The graduates say they’ve learned to let go of most gender-related frustrations and to focus on being good doctors. Early on, they say, they received excellent advice from a mentor, Carolyn Jones, M.D., associate professor and Chief of Thoracic Surgery at URMC. Jones told them: When you’re in the minority, you’re under a microscope. And your success depends on the success of your predecessors.
“It makes you better in the long run to have to work harder,” says Kristin Kelly, M.D., who is staying at URMC for a colorectal surgery fellowship.
Lee says that earlier in their training, they gravitated towards and took cues from several female chief residents, as well. (Chief residents are in their final year of residency.) “They were strong and capable, and most of them had a different communications style, more feminine, compared to the male residents,” she says. “But in the end, we all get the job done.”

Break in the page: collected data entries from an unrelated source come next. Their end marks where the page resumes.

import Summits.BirchSwinnertonDyer.Rank1Residual.F1Sign2.MinusHalfSumAwayProofs
import HarnessLib

/-!
# Cell `bsd-f1-sign2`, AN-33 PROOFS AWAY FROM `M` (§6♯–§7♯): the closed form of `F_m mod 2u` and the units-only half-sum law for symbol units away from `M` — KERNEL-CHECKED (-an g16, Sketch_v37 §6–§7)

PORT (cell `bsd-f1-sign2`, seat `-ty` g11) of -an g16's tree-rebased file of record `MEMO-an-data/g16/Sketch_v37.lean` 454eaaa5b944aeb6 (= MEMO-an v1.40 /
`Sketch_v36.lean` 335ae8cb61bfaf5b rebased on the tree: imports `F1Sign2/UnitDoorParityAtTwo` + `F1Sign2/TwistedMinusSymbolSumProofs`, the 37 decls
byte-identical in the tree deleted, the v32-generalised «units AWAY from M» helpers renamed `…_away`; farm rc 0 · 0 err · 0 warn · 0 sorry,
`bc/Sketch_v37_check.json` 6d9656a1424da834; evidence #60 on stmt-23715).  REF1 §126 (refuter-bsd-f1-sign2-ref1 g11, 2026-08-28T17:18:39Z): «§4–§10 Away
generalisation clean; 29/29 new theorems axioms {propext, Classical.choice, Quot.sound}».  Typer edits = this header, the section ranges, added
docstrings on undocumented helpers; proofs VERBATIM.  Nothing here proves BSD; 23715 not closed.
Sections §6–§7 of the port file: `minusHalfSum_closedForm_modTwo_away`, `exists_int_minusHalfSumUnits_eq_mul_away`,
`minusHalfSumUnits_closedForm_modTwo_away` (AN-33j away from `M`) with helpers; imports §5♯ (`MinusHalfSumAwayProofs`); the tree's §6/§7 special
versions (p648145, p648400) stay.  [cite: Zhai2016, Lemmas 2.2–2.3] [cite: CaiLiZhai2019, Lemma 4.1]
-/

set_option autoImplicit false

noncomputable section

open scoped Classical MatrixGroups ModularForm

open CongruenceSubgroup WeierstrassCurve Literature.NumberTheory.EllipticCurves Literature.NumberTheory.EllipticCurves.ModularForms

namespace Summit.BirchSwinnertonDyer.Rank1Residual.F1Sign2.ANg16

/-! ### §6 PROOFS (v27): the closed form of `F_m mod 2u` over square-free odd levels (AN-33b iterated along the prime factorisation + AN-33c). -/

section ClosedForm

variable {N : ℕ} [NeZero N] (f : CuspForm (Gamma0 N) 2)

/-- **Closed form of the minus half-sums mod `2u` (symbol half of AN-33f, PROVED).**  Let `f` be a newform with rational
coefficients, `u` a symbol unit, and `q₀ ∤ N` an odd prime with `a_{q₀}` odd (a "`3`-cycle prime").  For every square-free odd `m`
all of whose prime factors `q` satisfy `q ∤ N` (with `a_q(f) = a q`):
`F_m ≡ F_{q₀} (mod 2u)` if some prime factor of `m` has `a_q` odd, and `F_m ≡ 0 (mod 2u)` if all have `a_q` even. -/
theorem minusHalfSum_closedForm_modTwo_away (hf : IsNewform0 f) (hQ : coeffField f = ⊥) {M : ℕ} {u : ℚ} (hu : IsMinusSymbolUnitAway f M u)
    {q₀ : ℕ} (hq₀ : q₀.Prime) (hq₀o : Odd q₀) (hq₀N : ¬ q₀ ∣ N) (hq₀M : q₀.Coprime M) {a₀ : ℤ} (ha₀ : cuspCoeff f q₀ = (a₀ : ℂ))
    (ha₀o : Odd a₀) (a : ℕ → ℤ) (m : ℕ) (hsq : Squarefree m) (hmo : Odd m) (hmM : m.Coprime M)
    (hpr : ∀ q ∈ m.primeFactors, ¬ q ∣ N ∧ cuspCoeff f q = (a q : ℂ)) :
    ((∃ q ∈ m.primeFactors, Odd (a q)) → ∃ z : ℤ, minusHalfSum f m = minusHalfSum f q₀ + 2 * z * u) ∧
    ((∀ q ∈ m.primeFactors, Even (a q)) → ∃ z : ℤ, minusHalfSum f m = 2 * z * u) := by
  obtain ⟨b₀, hb₀⟩ := ha₀o
  obtain ⟨y, hy⟩ := exists_int_minusHalfSum_eq_mul_away hu q₀ hq₀M
  have hb₀Q : ((a₀ : ℤ) : ℚ) = 2 * (b₀ : ℚ) + 1 := by exact_mod_cast hb₀
  -- the value at a single prime `q ∤ N`: `F_q ≡ F_{q₀}` if `a_q` odd, `F_q ≡ 0` if `a_q` even
  have hprime : ∀ q : ℕ, q.Prime → Odd q → ¬ q ∣ N → q.Coprime M → cuspCoeff f q = (a q : ℂ) →
      (Odd (a q) → ∃ z : ℤ, minusHalfSum f q = minusHalfSum f q₀ + 2 * z * u) ∧
      (Even (a q) → ∃ z : ℤ, minusHalfSum f q = 2 * z * u) := by
    intro q hq hqo hqN hqM haq
    obtain ⟨xq, hxq⟩ := exists_int_minusHalfSum_eq_mul_away hu q hqM
    by_cases hqq : q = q₀
    · subst hqq
      have haa : a q = a₀ := by
        have : ((a q : ℤ) : ℂ) = (a₀ : ℂ) := by rw [← haq, ha₀]
        exact_mod_cast this
      refine ⟨fun _ => ⟨0, by ring⟩, fun hev => ?_⟩
      exfalso
      obtain ⟨b, hb⟩ := hev
      omega
    obtain ⟨z₁, hz₁⟩ := minusHalfSumProportionality f hf hQ hu hq hq₀ hqo hq₀o hqq hqN hq₀N hqM hq₀M haq ha₀
    refine ⟨fun hod => ?_, fun hev => ?_⟩
    · obtain ⟨b, hb⟩ := hod
      have hbQ : ((a q : ℤ) : ℚ) = 2 * (b : ℚ) + 1 := by exact_mod_cast hb
      refine ⟨z₁ - b₀ * xq + b * y, ?_⟩
      rw [hbQ, hb₀Q] at hz₁
      rw [hxq, hy] at hz₁ ⊢
      push_cast
      linear_combination hz₁
    · obtain ⟨b, hb⟩ := hev
      have hbQ : ((a q : ℤ) : ℚ) = (b : ℚ) + b := by exact_mod_cast hb
      refine ⟨z₁ + b * y - b₀ * xq, ?_⟩
      rw [hbQ, hb₀Q] at hz₁
      rw [hxq, hy] at hz₁
      rw [hxq]
      push_cast
      linear_combination hz₁
  -- strong induction on `m`
  induction m using Nat.strong_induction_on with
  | _ m ih =>
    by_cases hm1 : m = 1
    · subst hm1
      refine ⟨fun ⟨q, hq, _⟩ => by simp at hq, fun _ => ⟨0, ?_⟩⟩
      simp [minusHalfSum]
    have hm0 : m ≠ 0 := by rintro rfl; exact absurd hmo (by decide)
    set q := m.minFac with hq_def
    have hq : q.Prime := Nat.minFac_prime hm1
    have hqm : q ∣ m := Nat.minFac_dvd m
    set m' := m / q with hm'_def
    have hmm' : m = q * m' := (Nat.mul_div_cancel' hqm).symm
    have hm'0 : m' ≠ 0 := by intro h; rw [h, mul_zero] at hmm'; exact hm0 hmm'
    have hqo : Odd q := hmo.of_dvd_nat hqm
    have hm'dvd : m' ∣ m := Nat.div_dvd_of_dvd hqm
    have hm'o : Odd m' := hmo.of_dvd_nat hm'dvd
    have hsq' : Squarefree m' := hsq.squarefree_of_dvd hm'dvd
    have hcop : Nat.Coprime q m' := Nat.coprime_of_squarefree_mul (hmm' ▸ hsq)
    have hqm' : ¬ q ∣ m' := (Nat.Prime.coprime_iff_not_dvd hq).1 hcop
    have hlt : m' < m := by
      rw [hm'_def]; exact Nat.div_lt_self (Nat.pos_of_ne_zero hm0) hq.one_lt
    have hqmem : q ∈ m.primeFactors := Nat.mem_primeFactors.2 ⟨hq, hqm, hm0⟩
    have hsub : ∀ q' ∈ m'.primeFactors, q' ∈ m.primeFactors := fun q' hq' => Nat.primeFactors_mono hm'dvd hm0 hq'
    have hsplit : ∀ q' ∈ m.primeFactors, q' = q ∨ q' ∈ m'.primeFactors := by
      intro q' hq'
      rw [hmm', Nat.primeFactors_mul hq.ne_zero hm'0, Finset.mem_union, hq.primeFactors, Finset.mem_singleton] at hq'
      exact hq'
    have hm'M : m'.Coprime M := Nat.Coprime.coprime_dvd_left hm'dvd hmM
    have hqM : q.Coprime M := Nat.Coprime.coprime_dvd_left hqm hmM
    have ih' := ih m' hlt hsq' hm'o hm'M (fun q' hq' => hpr q' (hsub q' hq'))
    obtain ⟨z, hz⟩ := minusHalfSumHeckeStep_away f hf hQ hu hm'M hqM hm'o hq hqo (hpr q hqmem).1 hqm' (hpr q hqmem).2
    rw [← hmm'] at hz
    obtain ⟨x', hx'⟩ := exists_int_minusHalfSum_eq_mul_away hu m' hm'M
    have hPq := hprime q hq hqo (hpr q hqmem).1 hqM (hpr q hqmem).2
    rcases Int.even_or_odd (a q) with hev | hod
    · -- `a_q` even: `F_m ≡ F_{m'} + F_q ≡ F_{m'}`
      obtain ⟨zq, hzq⟩ := hPq.2 hev
      obtain ⟨b, hb⟩ := hev
      have hbQ : ((a q : ℤ) : ℚ) = (b : ℚ) + b := by exact_mod_cast hb
      rw [hbQ, hzq] at hz
      refine ⟨fun ⟨q', hq', hq'o⟩ => ?_, fun hall => ?_⟩
      · have hq'm' : q' ∈ m'.primeFactors := by
          rcases hsplit q' hq' with h | h
          · exfalso; subst h; rw [hb] at hq'o; exact (Int.not_odd_iff_even.2 ⟨b, rfl⟩) hq'o
          · exact h
        obtain ⟨z', hz'⟩ := ih'.1 ⟨q', hq'm', hq'o⟩
        refine ⟨z + zq + (b + b - 1) * z' + (b - 1) * y + 0, ?_⟩
        rw [hz', hy] at hz
        rw [hy]
        push_cast
        linear_combination hz
      · obtain ⟨z', hz'⟩ := ih'.2 (fun q' hq' => hall q' (hsub q' hq'))
        refine ⟨z + zq + (b + b - 1) * z', ?_⟩
        rw [hz'] at hz
        push_cast
        linear_combination hz
    · -- `a_q` odd: `F_m ≡ F_q ≡ F_{q₀}`
      obtain ⟨zq, hzq⟩ := hPq.1 hod
      obtain ⟨b, hb⟩ := hod
      have hbQ : ((a q : ℤ) : ℚ) = 2 * (b : ℚ) + 1 := by exact_mod_cast hb
      rw [hbQ, hzq, hx'] at hz
      refine ⟨fun _ => ⟨z + zq + b * x', ?_⟩, fun hall => ?_⟩
      · push_cast
        linear_combination hz
      · exfalso
        obtain ⟨c, hc⟩ := hall q hqmem
        omega

end ClosedForm

/-! ### §7 PROOFS (v27): the gcd-partition `F_m = Σ_{d ∣ m} F×_d`, the divisor-count parity by involution, and AN-33j. -/

section UnitsSum

open Finset

variable {N : ℕ} (f : CuspForm (Gamma0 N) 2)

/-- -an g16 helper (Sketch_v37, proofs port; kernel-checked). -/
theorem exists_int_minusHalfSumUnits_eq_mul_away {M : ℕ} {u : ℚ} (hu : IsMinusSymbolUnitAway f M u) (m : ℕ) (hmM : m.Coprime M) :
    ∃ a : ℤ, minusHalfSumUnits f m = a * u :=
  exists_int_sum_ratMinusSymbol_eq_mul_away hu _ _ fun k _ => den_natCast_div_natCast_coprime hmM k

end UnitsSum

section UnitsClosedForm

open Finset

variable {N : ℕ} [NeZero N] (f : CuspForm (Gamma0 N) 2)

/-- **Closed form of the units-only half-sum mod `2u` (the composite-door symbol law, PROVED).**  Same setting as
`minusHalfSum_closedForm_modTwo_away`.  For every square-free odd `m` with all prime factors `q ∤ N`:
`F×_m ≡ F_{q₀} (mod 2u)` if `m > 1` and EVERY prime factor of `m` has `a_q` odd (a "pure `3`-cycle" level), and
`F×_m ≡ 0 (mod 2u)` otherwise.  (So the mod-2 value of every such twisted Birch–Manin half-sum of `f` is one bit `η_f` times
the indicator of "pure `3`-cycle".) -/
theorem minusHalfSumUnits_closedForm_modTwo_away (hf : IsNewform0 f) (hQ : coeffField f = ⊥) {M : ℕ} {u : ℚ}
    (hu : IsMinusSymbolUnitAway f M u) {q₀ : ℕ} (hq₀ : q₀.Prime) (hq₀o : Odd q₀) (hq₀N : ¬ q₀ ∣ N) (hq₀M : q₀.Coprime M) {a₀ : ℤ}
    (ha₀ : cuspCoeff f q₀ = (a₀ : ℂ)) (ha₀o : Odd a₀) (a : ℕ → ℤ) (m : ℕ) (hsq : Squarefree m) (hmo : Odd m) (hmM : m.Coprime M)
    (hpr : ∀ q ∈ m.primeFactors, ¬ q ∣ N ∧ cuspCoeff f q = (a q : ℂ)) :
    ((1 < m ∧ ∀ q ∈ m.primeFactors, Odd (a q)) →
        ∃ z : ℤ, minusHalfSumUnits f m = minusHalfSum f q₀ + 2 * z * u) ∧
    (¬ (1 < m ∧ ∀ q ∈ m.primeFactors, Odd (a q)) → ∃ z : ℤ, minusHalfSumUnits f m = 2 * z * u) := by
  obtain ⟨y, hy⟩ := exists_int_minusHalfSum_eq_mul_away hu q₀ hq₀M
  induction m using Nat.strong_induction_on with
  | _ m ih =>
    by_cases hm1 : m = 1
    · subst hm1
      have h0 : minusHalfSumUnits f 1 = 0 := by simp [minusHalfSumUnits]
      exact ⟨fun ⟨h, _⟩ => absurd h (by decide), fun _ => ⟨0, by rw [h0]; ring⟩⟩
    have hm0 : m ≠ 0 := by rintro rfl; exact absurd hmo (by decide)
    have hm1' : 1 < m := by omega
    -- (i) `F_m = F×_m + Σ_{proper divisors} F×_d`
    have hsum : minusHalfSum f m = minusHalfSumUnits f m + ∑ d ∈ m.properDivisors, minusHalfSumUnits f d := by
      rw [minusHalfSum_eq_sum_divisors_minusHalfSumUnits f hm0, ← Nat.cons_self_properDivisors hm0, sum_cons]
    -- (ii) termwise closed form on the proper divisors (induction hypothesis)
    have hterm : ∀ d ∈ m.properDivisors, ∃ z : ℤ, minusHalfSumUnits f d -
        (if (1 < d ∧ ∀ q ∈ d.primeFactors, Odd (a q)) then minusHalfSum f q₀ else 0) = 2 * z * u := by
      intro d hd
      rw [Nat.mem_properDivisors] at hd
      obtain ⟨hdm, hdlt⟩ := hd
      have ihd := ih d hdlt (hsq.squarefree_of_dvd hdm) (hmo.of_dvd_nat hdm) (Nat.Coprime.coprime_dvd_left hdm hmM)
        (fun q hq => hpr q (Nat.primeFactors_mono hdm hm0 hq))
      by_cases hP : (1 < d ∧ ∀ q ∈ d.primeFactors, Odd (a q))
      · obtain ⟨z, hz⟩ := ihd.1 hP
        exact ⟨z, by rw [if_pos hP, hz]; ring⟩
      · obtain ⟨z, hz⟩ := ihd.2 hP
        exact ⟨z, by rw [if_neg hP, hz]; ring⟩
    obtain ⟨Z, hZ⟩ := exists_int_sum_sub_sum m.properDivisors (fun d => minusHalfSumUnits f d)
      (fun d => if (1 < d ∧ ∀ q ∈ d.primeFactors, Odd (a q)) then minusHalfSum f q₀ else 0) hterm
    have hite : ∑ d ∈ m.properDivisors, (if (1 < d ∧ ∀ q ∈ d.primeFactors, Odd (a q)) then minusHalfSum f q₀ else 0)
        = ((m.properDivisors.filter (fun d => 1 < d ∧ ∀ q ∈ d.primeFactors, Odd (a q))).card : ℚ)
          * minusHalfSum f q₀ := by
      rw [← sum_filter, sum_const, nsmul_eq_mul]
    rw [hite] at hZ
    -- (iii) the divisor-count parity
    obtain ⟨j, hj⟩ := card_filter_divisors_pure hsq hm0 (fun q => Odd (a q))
    have hcnt : (m.divisors.filter (fun d => 1 < d ∧ ∀ q ∈ d.primeFactors, Odd (a q))).card =
        (m.properDivisors.filter (fun d => 1 < d ∧ ∀ q ∈ d.primeFactors, Odd (a q))).card +
          (if (1 < m ∧ ∀ q ∈ m.primeFactors, Odd (a q)) then 1 else 0) := by
      rw [← Nat.cons_self_properDivisors hm0, filter_cons]
      split_ifs with h
      · rw [card_cons]
      · simp
    -- (iv) the closed form of `F_m`
    have hA := minusHalfSum_closedForm_modTwo_away f hf hQ hu hq₀ hq₀o hq₀N hq₀M ha₀ ha₀o a m hsq hmo hmM hpr
    by_cases hall : ∀ q ∈ m.primeFactors, Odd (a q)
    · have hPm : (1 < m ∧ ∀ q ∈ m.primeFactors, Odd (a q)) := ⟨hm1', hall⟩
      have hE : ∃ p ∈ m.primeFactors, Odd (a p) := by
        obtain ⟨p, hp⟩ := Nat.nonempty_primeFactors.2 hm1'
        exact ⟨p, hp, hall p hp⟩
      rw [if_pos hE] at hj
      rw [if_pos hPm, hj] at hcnt
      have hPD : ((m.properDivisors.filter (fun d => 1 < d ∧ ∀ q ∈ d.primeFactors, Odd (a q))).card : ℚ)
          = 2 * (j : ℚ) := by
        have : (m.properDivisors.filter (fun d => 1 < d ∧ ∀ q ∈ d.primeFactors, Odd (a q))).card = 2 * j := by
          omega
        exact_mod_cast this
      rw [hPD] at hZ
      obtain ⟨z, hz⟩ := hA.1 hE
      refine ⟨fun _ => ⟨z - j * y - Z, ?_⟩, fun hn => absurd hPm hn⟩
      push_cast
      linear_combination (-1 : ℚ) * hsum + hz - hZ - 2 * (j : ℚ) * hy
    · have hPm : ¬ (1 < m ∧ ∀ q ∈ m.primeFactors, Odd (a q)) := fun h => hall h.2
      rw [if_neg hPm, add_zero] at hcnt
      refine ⟨fun h => absurd h hPm, fun _ => ?_⟩
      by_cases hE : ∃ p ∈ m.primeFactors, Odd (a p)
      · rw [if_pos hE, hcnt] at hj
        have hPD : ((m.properDivisors.filter (fun d => 1 < d ∧ ∀ q ∈ d.primeFactors, Odd (a q))).card : ℚ)
            = 2 * (j : ℚ) + 1 := by exact_mod_cast hj
        rw [hPD] at hZ
        obtain ⟨z, hz⟩ := hA.1 hE
        refine ⟨z - j * y - Z, ?_⟩
        push_cast
        linear_combination (-1 : ℚ) * hsum + hz - hZ - 2 * (j : ℚ) * hy
      · rw [if_neg hE, hcnt, add_zero] at hj
        have hPD : ((m.properDivisors.filter (fun d => 1 < d ∧ ∀ q ∈ d.primeFactors, Odd (a q))).card : ℚ)
            = 2 * (j : ℚ) := by exact_mod_cast hj
        rw [hPD] at hZ
        have hev : ∀ q ∈ m.primeFactors, Even (a q) := by
          intro q hq
          rcases Int.even_or_odd (a q) with h | h
          · exact h
          · exact absurd ⟨q, hq, h⟩ hE
        obtain ⟨z, hz⟩ := hA.2 hev
        refine ⟨z - j * y - Z, ?_⟩
        push_cast
        linear_combination (-1 : ℚ) * hsum + hz - hZ - 2 * (j : ℚ) * hy

end UnitsClosedForm

end Summit.BirchSwinnertonDyer.Rank1Residual.F1Sign2.ANg16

Lasting friendships ended up being a big bonus during their time at URMC.
They had fun exploring Rochester and the region together. They adore the burgers at Good Luck restaurant in the city, and hiking in Letchworth State Park 40 miles away. Each year, they took part in the grueling Seneca 7 relay race, running 77.7 miles around Seneca Lake, the largest of the Finger Lakes. Their team was known as “Running with Scalpels.”
Two colleagues from the all-female intern class, who graduated in 2016, will head back to Rochester to join the team at their Department of Surgery graduation dinner this weekend. Another female trainee, Mehr Qureshi, M.D., who is staying at URMC for a trauma and critical care fellowship, will also graduate with the class. She started residency in 2012.
The icing on the cake is that among all of these talented women will be one “token male,” as they like to joke—Devang (Akash) Joshi, M.D.
Joshi started his residency a year after the all-female class, but ended up completing his training this year. He doesn’t mind graduating on the flip side of history, either.
“It’s been really, really, fun,” says Joshi, who will go to Yale University for a cardiothoracic surgery fellowship. “I’ve witnessed the last four or five graduating classes and these women are great.”